### Task brief:
Give back the whole listing exactly as it is written.

### Records provided:
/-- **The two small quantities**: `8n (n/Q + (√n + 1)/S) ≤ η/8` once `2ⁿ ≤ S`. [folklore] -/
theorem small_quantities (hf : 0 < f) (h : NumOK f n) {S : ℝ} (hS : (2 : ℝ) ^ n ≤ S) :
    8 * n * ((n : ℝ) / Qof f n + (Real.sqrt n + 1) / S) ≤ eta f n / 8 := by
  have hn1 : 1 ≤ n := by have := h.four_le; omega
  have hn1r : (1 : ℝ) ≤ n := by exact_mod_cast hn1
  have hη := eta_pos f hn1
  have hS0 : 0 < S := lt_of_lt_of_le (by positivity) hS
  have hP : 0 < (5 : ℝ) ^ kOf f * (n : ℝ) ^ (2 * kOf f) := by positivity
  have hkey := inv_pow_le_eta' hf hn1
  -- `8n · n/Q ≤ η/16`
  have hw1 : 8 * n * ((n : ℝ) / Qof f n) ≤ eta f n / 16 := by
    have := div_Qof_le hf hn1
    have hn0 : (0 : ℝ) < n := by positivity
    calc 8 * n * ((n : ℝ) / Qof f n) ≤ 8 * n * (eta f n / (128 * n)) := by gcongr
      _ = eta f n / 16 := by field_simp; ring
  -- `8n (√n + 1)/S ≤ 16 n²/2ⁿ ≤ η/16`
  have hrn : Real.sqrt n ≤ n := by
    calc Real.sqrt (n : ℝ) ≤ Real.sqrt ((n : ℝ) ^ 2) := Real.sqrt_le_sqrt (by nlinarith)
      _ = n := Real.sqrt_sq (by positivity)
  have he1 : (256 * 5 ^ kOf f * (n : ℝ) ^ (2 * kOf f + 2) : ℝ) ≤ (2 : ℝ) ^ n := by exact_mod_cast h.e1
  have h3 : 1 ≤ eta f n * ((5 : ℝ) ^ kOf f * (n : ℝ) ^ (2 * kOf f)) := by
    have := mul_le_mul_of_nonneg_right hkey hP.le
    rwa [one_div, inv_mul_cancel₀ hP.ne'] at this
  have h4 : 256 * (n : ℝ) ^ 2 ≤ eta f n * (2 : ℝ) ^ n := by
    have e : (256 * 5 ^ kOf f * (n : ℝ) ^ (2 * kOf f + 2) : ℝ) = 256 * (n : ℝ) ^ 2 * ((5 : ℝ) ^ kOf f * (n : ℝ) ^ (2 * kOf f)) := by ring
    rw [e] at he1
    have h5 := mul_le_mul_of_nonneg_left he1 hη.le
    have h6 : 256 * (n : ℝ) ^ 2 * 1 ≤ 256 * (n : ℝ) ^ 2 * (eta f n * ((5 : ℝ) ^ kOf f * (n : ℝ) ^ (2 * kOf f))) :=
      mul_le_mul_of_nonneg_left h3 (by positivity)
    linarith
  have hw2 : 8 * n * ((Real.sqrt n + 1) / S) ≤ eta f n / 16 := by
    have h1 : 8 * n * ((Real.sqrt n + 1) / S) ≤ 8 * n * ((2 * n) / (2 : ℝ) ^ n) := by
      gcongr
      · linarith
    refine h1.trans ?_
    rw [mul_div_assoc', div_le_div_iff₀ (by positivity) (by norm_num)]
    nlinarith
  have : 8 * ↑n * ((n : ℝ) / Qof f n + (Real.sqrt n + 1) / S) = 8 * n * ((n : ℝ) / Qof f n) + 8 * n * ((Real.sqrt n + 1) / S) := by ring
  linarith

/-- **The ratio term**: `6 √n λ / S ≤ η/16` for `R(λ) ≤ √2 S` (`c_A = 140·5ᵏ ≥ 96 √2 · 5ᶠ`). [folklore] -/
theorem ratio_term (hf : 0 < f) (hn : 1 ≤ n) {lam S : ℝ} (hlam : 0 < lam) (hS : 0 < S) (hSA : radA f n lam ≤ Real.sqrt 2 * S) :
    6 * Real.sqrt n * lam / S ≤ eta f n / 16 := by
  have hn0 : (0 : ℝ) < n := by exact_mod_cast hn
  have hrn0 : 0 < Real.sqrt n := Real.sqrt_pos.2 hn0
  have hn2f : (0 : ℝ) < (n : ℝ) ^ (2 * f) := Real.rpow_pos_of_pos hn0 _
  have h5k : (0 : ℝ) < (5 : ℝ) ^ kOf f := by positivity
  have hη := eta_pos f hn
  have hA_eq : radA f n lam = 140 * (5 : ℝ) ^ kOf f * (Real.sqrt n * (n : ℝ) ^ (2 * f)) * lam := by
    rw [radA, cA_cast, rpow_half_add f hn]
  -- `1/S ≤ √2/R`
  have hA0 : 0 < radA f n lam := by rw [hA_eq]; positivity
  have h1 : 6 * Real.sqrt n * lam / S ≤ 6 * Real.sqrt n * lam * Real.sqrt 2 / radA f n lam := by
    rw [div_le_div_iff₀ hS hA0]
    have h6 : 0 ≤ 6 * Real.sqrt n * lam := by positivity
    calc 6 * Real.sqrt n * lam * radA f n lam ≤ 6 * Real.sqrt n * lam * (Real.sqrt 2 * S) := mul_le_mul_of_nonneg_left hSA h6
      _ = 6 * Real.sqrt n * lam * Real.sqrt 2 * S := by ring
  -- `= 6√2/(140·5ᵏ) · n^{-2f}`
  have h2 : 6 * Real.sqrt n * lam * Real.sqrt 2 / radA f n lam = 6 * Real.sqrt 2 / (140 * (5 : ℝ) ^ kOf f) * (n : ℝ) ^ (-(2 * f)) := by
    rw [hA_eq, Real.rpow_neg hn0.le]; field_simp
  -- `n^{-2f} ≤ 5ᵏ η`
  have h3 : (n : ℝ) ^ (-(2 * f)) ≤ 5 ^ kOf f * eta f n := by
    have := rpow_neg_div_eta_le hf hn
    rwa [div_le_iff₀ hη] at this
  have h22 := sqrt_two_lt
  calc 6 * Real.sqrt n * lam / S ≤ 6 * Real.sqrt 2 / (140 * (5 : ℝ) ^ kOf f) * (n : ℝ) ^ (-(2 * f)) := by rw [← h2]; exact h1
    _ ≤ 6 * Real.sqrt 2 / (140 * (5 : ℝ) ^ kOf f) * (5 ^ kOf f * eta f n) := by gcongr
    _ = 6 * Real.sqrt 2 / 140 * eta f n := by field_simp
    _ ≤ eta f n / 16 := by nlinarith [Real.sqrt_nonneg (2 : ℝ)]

### Exercise solution:
/-- **The two small quantities**: `8n (n/Q + (√n + 1)/S) ≤ η/8` once `2ⁿ ≤ S`. [folklore] -/
theorem small_quantities (hf : 0 < f) (h : NumOK f n) {S : ℝ} (hS : (2 : ℝ) ^ n ≤ S) :
    8 * n * ((n : ℝ) / Qof f n + (Real.sqrt n + 1) / S) ≤ eta f n / 8 := by
  have hn1 : 1 ≤ n := by have := h.four_le; omega
  have hn1r : (1 : ℝ) ≤ n := by exact_mod_cast hn1
  have hη := eta_pos f hn1
  have hS0 : 0 < S := lt_of_lt_of_le (by positivity) hS
  have hP : 0 < (5 : ℝ) ^ kOf f * (n : ℝ) ^ (2 * kOf f) := by positivity
  have hkey := inv_pow_le_eta' hf hn1
  -- `8n · n/Q ≤ η/16`
  have hw1 : 8 * n * ((n : ℝ) / Qof f n) ≤ eta f n / 16 := by
    have := div_Qof_le hf hn1
    have hn0 : (0 : ℝ) < n := by positivity
    calc 8 * n * ((n : ℝ) / Qof f n) ≤ 8 * n * (eta f n / (128 * n)) := by gcongr
      _ = eta f n / 16 := by field_simp; ring
  -- `8n (√n + 1)/S ≤ 16 n²/2ⁿ ≤ η/16`
  have hrn : Real.sqrt n ≤ n := by
    calc Real.sqrt (n : ℝ) ≤ Real.sqrt ((n : ℝ) ^ 2) := Real.sqrt_le_sqrt (by nlinarith)
      _ = n := Real.sqrt_sq (by positivity)
  have he1 : (256 * 5 ^ kOf f * (n : ℝ) ^ (2 * kOf f + 2) : ℝ) ≤ (2 : ℝ) ^ n := by exact_mod_cast h.e1
  have h3 : 1 ≤ eta f n * ((5 : ℝ) ^ kOf f * (n : ℝ) ^ (2 * kOf f)) := by
    have := mul_le_mul_of_nonneg_right hkey hP.le
    rwa [one_div, inv_mul_cancel₀ hP.ne'] at this
  have h4 : 256 * (n : ℝ) ^ 2 ≤ eta f n * (2 : ℝ) ^ n := by
    have e : (256 * 5 ^ kOf f * (n : ℝ) ^ (2 * kOf f + 2) : ℝ) = 256 * (n : ℝ) ^ 2 * ((5 : ℝ) ^ kOf f * (n : ℝ) ^ (2 * kOf f)) := by ring
    rw [e] at he1
    have h5 := mul_le_mul_of_nonneg_left he1 hη.le
    have h6 : 256 * (n : ℝ) ^ 2 * 1 ≤ 256 * (n : ℝ) ^ 2 * (eta f n * ((5 : ℝ) ^ kOf f * (n : ℝ) ^ (2 * kOf f))) :=
      mul_le_mul_of_nonneg_left h3 (by positivity)
    linarith
  have hw2 : 8 * n * ((Real.sqrt n + 1) / S) ≤ eta f n / 16 := by
    have h1 : 8 * n * ((Real.sqrt n + 1) / S) ≤ 8 * n * ((2 * n) / (2 : ℝ) ^ n) := by
      gcongr
      · linarith
    refine h1.trans ?_
    rw [mul_div_assoc', div_le_div_iff₀ (by positivity) (by norm_num)]
    nlinarith
  have : 8 * ↑n * ((n : ℝ) / Qof f n + (Real.sqrt n + 1) / S) = 8 * n * ((n : ℝ) / Qof f n) + 8 * n * ((Real.sqrt n + 1) / S) := by ring
  linarith

/-- **The ratio term**: `6 √n λ / S ≤ η/16` for `R(λ) ≤ √2 S` (`c_A = 140·5ᵏ ≥ 96 √2 · 5ᶠ`). [folklore] -/
theorem ratio_term (hf : 0 < f) (hn : 1 ≤ n) {lam S : ℝ} (hlam : 0 < lam) (hS : 0 < S) (hSA : radA f n lam ≤ Real.sqrt 2 * S) :
    6 * Real.sqrt n * lam / S ≤ eta f n / 16 := by
  have hn0 : (0 : ℝ) < n := by exact_mod_cast hn
  have hrn0 : 0 < Real.sqrt n := Real.sqrt_pos.2 hn0
  have hn2f : (0 : ℝ) < (n : ℝ) ^ (2 * f) := Real.rpow_pos_of_pos hn0 _
  have h5k : (0 : ℝ) < (5 : ℝ) ^ kOf f := by positivity
  have hη := eta_pos f hn
  have hA_eq : radA f n lam = 140 * (5 : ℝ) ^ kOf f * (Real.sqrt n * (n : ℝ) ^ (2 * f)) * lam := by
    rw [radA, cA_cast, rpow_half_add f hn]
  -- `1/S ≤ √2/R`
  have hA0 : 0 < radA f n lam := by rw [hA_eq]; positivity
  have h1 : 6 * Real.sqrt n * lam / S ≤ 6 * Real.sqrt n * lam * Real.sqrt 2 / radA f n lam := by
    rw [div_le_div_iff₀ hS hA0]
    have h6 : 0 ≤ 6 * Real.sqrt n * lam := by positivity
    calc 6 * Real.sqrt n * lam * radA f n lam ≤ 6 * Real.sqrt n * lam * (Real.sqrt 2 * S) := mul_le_mul_of_nonneg_left hSA h6
      _ = 6 * Real.sqrt n * lam * Real.sqrt 2 * S := by ring
  -- `= 6√2/(140·5ᵏ) · n^{-2f}`
  have h2 : 6 * Real.sqrt n * lam * Real.sqrt 2 / radA f n lam = 6 * Real.sqrt 2 / (140 * (5 : ℝ) ^ kOf f) * (n : ℝ) ^ (-(2 * f)) := by
    rw [hA_eq, Real.rpow_neg hn0.le]; field_simp
  -- `n^{-2f} ≤ 5ᵏ η`
  have h3 : (n : ℝ) ^ (-(2 * f)) ≤ 5 ^ kOf f * eta f n := by
    have := rpow_neg_div_eta_le hf hn
    rwa [div_le_iff₀ hη] at this
  have h22 := sqrt_two_lt
  calc 6 * Real.sqrt n * lam / S ≤ 6 * Real.sqrt 2 / (140 * (5 : ℝ) ^ kOf f) * (n : ℝ) ^ (-(2 * f)) := by rw [← h2]; exact h1
    _ ≤ 6 * Real.sqrt 2 / (140 * (5 : ℝ) ^ kOf f) * (5 ^ kOf f * eta f n) := by gcongr
    _ = 6 * Real.sqrt 2 / 140 * eta f n := by field_simp
    _ ≤ eta f n / 16 := by nlinarith [Real.sqrt_nonneg (2 : ℝ)]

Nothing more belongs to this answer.